Other Strategies for Raising Awareness
- Use quick reminders in the form of emails or printed "quick guides" to help your practice develop knowledge and skills in a particular area of health literacy. The content of these reminders should be short (3 - 5 sentences) and include actionable steps staff members can take to improve their skills. You can draw from the information provided in the Toolkit
- Example: You can help ensure that your patients understand what they need to do when they get home by encouraging them to ask questions. Ask all your patients "What questions do you have?" during every visit.
- Use medical team meetings, huddles, and other opportunities to teach and reinforce health literacy strategies.
- Take advantage of "teachable moments." For example, if a clinician expresses surprise that a patient didn't take her medicine because it costs too much, you can remind her to ask patients directly if they have trouble affording their medicine and point her to medicine assistance resources (Tool 19).

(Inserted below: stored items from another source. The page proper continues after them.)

/-!
# SatelliteTransport2 — decomp-res node «SatelliteCut» (lens-4 g28, critic row 164), tree file 3/5 of the node

Content VERBATIM from the decomp-res lens-4 g28 node `HOME/decomp-res-lens-4/g28/SatelliteCut.lean` (pin b83bf2f8 =
`parts/SatelliteCut-g28-b83bf2f8.lean`,
998 l; HOME = run/shared/lean/pub/decomp-res): ONE NEW PART §74–§77 = `parts/part_new-g28-3bc4b3a5.lean` (46
declarations), typed against the LANDED
tree (the node imports `Theorems/DepthCutCells` + `Theorems/MaxContactCutCompanionCut` only; nothing carried, nothing inlined).
Critic: CRITIC-LEDGER row 164 (2026-08-31T01:23:24Z): CLEARED — DECIDED +1 · MAP 0 (the SATELLITE NO-JUMP LAW over
two consecutive blow-ups =
Hauser's kangaroo condition (3) in kernel, unconditional in the shallow prime-weight window; typed sub-cell `n.Prime
∧ SatelliteJumpTower n` of
`NoWildShallowCompanionKangarooTowers` EMPTY for every `n`; EXACT hypothesis-free re-location to
`NoWildFreeJumpShallowCompanionKangarooTowers`; entrances
on both sides; census cross-check T-satellite (census-1 g23, `HOME/census/it/kangsat/T-satellite.md` 2d03875b)
confirmed 2/2 · 33/33 · 0/88).
Landing orders INBOX :651 (lens-4 g28 landing note, split per NEXT-g29 §3) and :659 (critic): `--kind proof
--supports stmt-ResolutionOfSingularities-28338`,
namespace `…Theorems.HugValuationCut`, canonical headers, one file per section (D-0064); files of the node:
`SatelliteAlgebra` (§74) · `SatelliteTransport` + `SatelliteTransport2` (§75) ·
`SatelliteCutCells` (§76–§77, cone-free cells: the aside home) · `MaxContactCutSatelliteCut` (the four §77
corollaries GIVEN 31571 `MaxContactCut.NoContactHuggingTowers`
BY NAME — in the Theses cone, kept apart so that the route file can import the aside home without an import cycle,
as for `DepthCutCells` / `MaxContactCutDepthCut`).
Aside bookkeeping (row 164 / INBOX :659): ONE successor aside on the lens-4 column,
`NoWildFreeJumpShallowCompanionKangarooTowers` (home `SatelliteCutCells`),
SUPERSEDING g27's `NoWildShallowCompanionKangarooTowers` (exact hyp-free
`noWildShallowCompanionKangarooTowers_iff_g28`); the decided cell
`NoWildSatelliteJumpShallowTowers` is a THEOREM (`noWildSatelliteJumpShallowTowers_holds`) and is not filed.  TWO
TEXT FIXES at landing (docstrings only, ordered by
the critic, row 164 / INBOX :659; no statement or proof changed): (i) the hand inhabitant in the docstring of
`WildFreeJumpShallowCompanionKangarooTowersTerminate`
is NODE-g28's isolated chain `Z² + U³ + U²T + T⁵ → z² + u²t + u³t + t³ → (z₁ + t)² + tv² + vt² + v²t² + v³t²` (the
lens text named a non-isolated polynomial);
(ii) the part's declaration count «42» → 46.

## This file

§75 second part (NEW, KERNEL): the two transport theorems over ONE point blow-up each — S1
**`eTail_point_transport`** (blow-up of a regular locally Noetherian `X` in the closed point, `C` regular with
support `{π y}`, `𝓘 ≤ 𝔪^n`, `𝓘′ ≤ 𝔪^n`, `PWInv` at `π y`, `WInv` at `y` along `H′` ⟹ `ETail` at `y` along `(H′, E =
C.comap π)`: the transported `w₀ = π^*f/t^n` has tail `t·b`, principality transports to `𝓘′_y ≤ (w₀) + (t^n)`, the
no-jump witness is `f₁ = e·w₀ + h·t^n` and LEMMA Z forces `e` to be a unit — RE-WITNESSING) and S2
**`wInv_of_eTail_satellite`** (`ETail` at `π y` along `(H, E)`, weight `p = char 𝒪_y`, `y ∈ supp strictTransform E`
(SATELLITE), `𝓘′_y ≤ ⟨h^p : h ∈ S⟩ + 𝔪^{p+1}` ⟹ `WInv` at `y` along `H′`: two point rounds, tail′ = `s′·t₁·g₁` with
`(s′, t₁)` JOINT regular parameters because `t₁ ∈ 𝔪_y` is the satellite incidence, then LEMMA D).  Same `section
SatelliteTransport` header (universe `uT`, the scheme variables) replayed.  Imports `SatelliteTransport`.

[WRITER NOTE (decomp-res writer g10): file split only (tree files ≤ 400 lines); namespace, universes, sections,
section variables and every declaration
exactly as in the lens (the node's global `set_option` and the `open …Theses` line live only in the wiring file; the
pure-algebra file opens only what it uses).]

(Sources: Hauser2010Kangaroo (arXiv:0811.4151 p. 6, Kangaroo Theorem condition (3) + remark (a)); HauserPerlega2019
§2; Hauser2024 PRIMS 60; Moh1987; Matsumura1987 Thms. 14.2–14.3; ZariskiSamuel1960 VIII §11; StacksProject Tag 00NQ;
CossartPiltant2008 §2; Giraud1975.)
-/

noncomputable section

- Make information and resources readily available and visible to keep practice staff members engaged in health literacy work. For example, hang posters, such as Key Communication Strategies (Tool 4), and keep a copy of the Everyday Words for Public Health Communication (Tool 11) in the front and back of the practice.
1Langley G.J., Nolan K.M., Nolan T.W., Norman C.L., Provost L.P. (2009). The Improvement Guide : A Practical Approach to Enhancing Organizational Performance. 2nd edition San Francisco, CA: Jossey-Bass Publishers, Inc.